**Assignment**
Copy each line of the listing where the word "dist" can be found.

**Supplied data**
☆ ☆ ☆ ☆ ☆
open Classical in
/-- **THE SAME FOR EVERY ODD `L ≥ 5`, `k ≥ 1`, NO PLACEMENT HYPOTHESIS** (`P′ ≥ 5L`; the padded family `padT D` of `…B6PadLevelV1` places every cube and
has the same `G`; `line3_cube` is fed AT THE PADDED FAMILY): hypotheses = the V1 torus (`hN`, `D`, `hk`, `k ≥ 1`, `M_h = Lᵃ ≥ 8`, `R ≥ 2L²`, `P′ ≥ 5L`,
`L ≥ 5`), one threshold `M₂ ≤ L·M_h`, `c′ ≠ 0`, the weight band — NOTHING per cube; conclusion: (2.136)₁ ∧ (2.136)₂ for the genuine `G`.
[cite: Balaban1984PropagatorsII, Prop. 2.6 (2.136) p.247, (2.141) p.247, (2.92) p.239, (2.1)–(2.4) p.224, Lemma 2.1 p.234] -/
theorem prop26_2136_grad_kLevel_unconditional_pad_V1 (d ℓ : ℕ) (hd : 1 ≤ d + 1) (hL : Odd (ℓ + 1) ∧ 1 < ℓ + 1) {b₀ b₁ : ℝ} (hb₀ : 0 < b₀)
    (hb₁ : b₀ ≤ b₁) :
    ∃ σ₁ : ℝ, 0 < σ₁ ∧ ∀ (σ : ℝ), 0 < σ → σ ≤ σ₁ → ∀ (α : ℝ), 0 < α → α ≤ 1 →
    ∃ A M₂ : ℝ, 0 ≤ A ∧ 0 < M₂ ∧
    ∀ (m K : ℕ) {Mh k R : ℕ} {P' : Fin (d + 1) → ℕ}
      (hN : ∀ μ, N0 ℓ Mh k P' μ = (PV d ℓ m K hd hL).sitesPerDir 0) (D : TDomains d ℓ Mh k P' R) (hk : k ≤ m + K) (_ : 1 ≤ k)
      {a : ℕ} (_ : Mh = (ℓ + 1) ^ a) (_ : 8 ≤ Mh) (_ : 2 * (ℓ + 1) ^ 2 ≤ R) (_ : ∀ μ, 5 * (ℓ + 1) ≤ P' μ) (_ : 4 ≤ ℓ)
      (_ : M₂ ≤ ((ℓ : ℝ) + 1) * Mh)
      {cf : ℝ} (hcf : cf ≠ 0) {w : BondIdx (domT hN D hk) → ℝ} (hw : ∀ i, 0 < w i) (_ : GlobalBand b₀ b₁ cf w),
      HasMajorant (g := geomT D) (blkV1 hN D) (onFun (GE (domT hN D hk) hcf hw))
        (fun y y' => A * pref cf y * Real.exp (-(delta3 α (2 * σ) * (geomT D).dist y y'))) ∧
      ∀ ν : Fin (d + 1), HasMajorant (g := geomT D) (blkV1 hN D) (DV ν cf ∘ₗ onFun (GE (domT hN D hk) hcf hw))
        (fun y y' => A * ((geomT D).len y * |cf|⁻¹) * Real.exp (-(delta3 α (2 * σ) * (geomT D).dist y y'))) := by
  obtain ⟨ρ₃, CD, cD, M₃, hρ₃, hCD, hcD, hcube⟩ := line3_cube d ℓ hd hL hb₀ hb₁
  obtain ⟨σ₀, hσ₀, h⟩ := prop26_2136_grad_kLevel_pad_le_V1 d ℓ hd hL hb₀ hb₁
  refine ⟨min σ₀ (ρ₃ / 2), lt_min hσ₀ (by linarith), fun σ hσ hσ1 α hα hα1 => ?_⟩
  obtain ⟨A, M₁, hA, hM₁, h2⟩ := h σ hσ (hσ1.trans (min_le_left _ _)) α hα.le hα1
    (⌈2 * ((d : ℝ) + 1) * Real.log ((ℓ : ℝ) + 1) / (α * σ)⌉₊ + 1) (Nat.succ_pos _) hCD hcD
  refine ⟨A, max (max M₁ M₃) (((⌈2 * ((d : ℝ) + 1) * Real.log ((ℓ : ℝ) + 1) / (α * σ)⌉₊ + 1 : ℕ) : ℝ) + 1), hA,
    lt_max_of_lt_left (lt_max_of_lt_left hM₁), ?_⟩
  intro m K Mh k R P' hN D hk hk1 a hMha hM8 hR2 hP hℓ hM cf hcf w hw hwb
  have hσρ : 2 * σ ≤ ρ₃ := by linarith [hσ1.trans (min_le_right _ _)]
  refine h2 m K hN D hk hk1 hMha hM8 hR2 hP hℓ (((le_max_left _ _).trans (le_max_left _ _)).trans hM)
    (hRM_of_le hR2 ((le_max_right _ _).trans hM)) (budget_lt_one hα hσ) hcf hw hwb fun c => ?_
  refine hasMajorant_mono (g := geomTB (padT D (hLP_of_V1 hN hMha hP))) (blkV1 (hN_pad hN (hLP_of_V1 hN hMha hP)) (padT D (hLP_of_V1 hN hMha hP)))
    (hcube m K (hN_pad hN (hLP_of_V1 hN hMha hP)) (padT D (hLP_of_V1 hN hMha hP)) (hk'_of_V1 hN hMha hP) (by omega) hMha hM8 hR2
      (hP5_of_V1 hP) hℓ (placed_pad D (hLP_of_V1 hN hMha hP) (hP5_of_V1 hP)) (((le_max_right _ _).trans (le_max_left _ _)).trans hM) hcf
      (w ∘ (sameOm_domT_pad hN D hk (hLP_of_V1 hN hMha hP) (hk'_of_V1 hN hMha hP)).idxB) c) ?_
  intro y y''
  have hd0 : 0 ≤ (geomTB (padT D (hLP_of_V1 hN hMha hP))).dist y y'' := Nat.cast_nonneg _
  refine mul_le_mul_of_nonneg_left (Real.exp_le_exp.2 (by nlinarith)) ?_
  have := B6Prop26KLevelAssemblyV1.lenTB_pos (D := padT D (hLP_of_V1 hN hMha hP)) y
  positivity

end Unconditional

end

end Literature.MathematicalPhysics.QuantumFieldTheory.Balaban1983to89.B6Prop26GradKLevelV1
☆ ☆ ☆ ☆ ☆
**Solution for this task**
        (fun y y' => A * pref cf y * Real.exp (-(delta3 α (2 * σ) * (geomT D).dist y y'))) ∧
        (fun y y' => A * ((geomT D).len y * |cf|⁻¹) * Real.exp (-(delta3 α (2 * σ) * (geomT D).dist y y'))) := by
  have hd0 : 0 ≤ (geomTB (padT D (hLP_of_V1 hN hMha hP))).dist y y'' := Nat.cast_nonneg _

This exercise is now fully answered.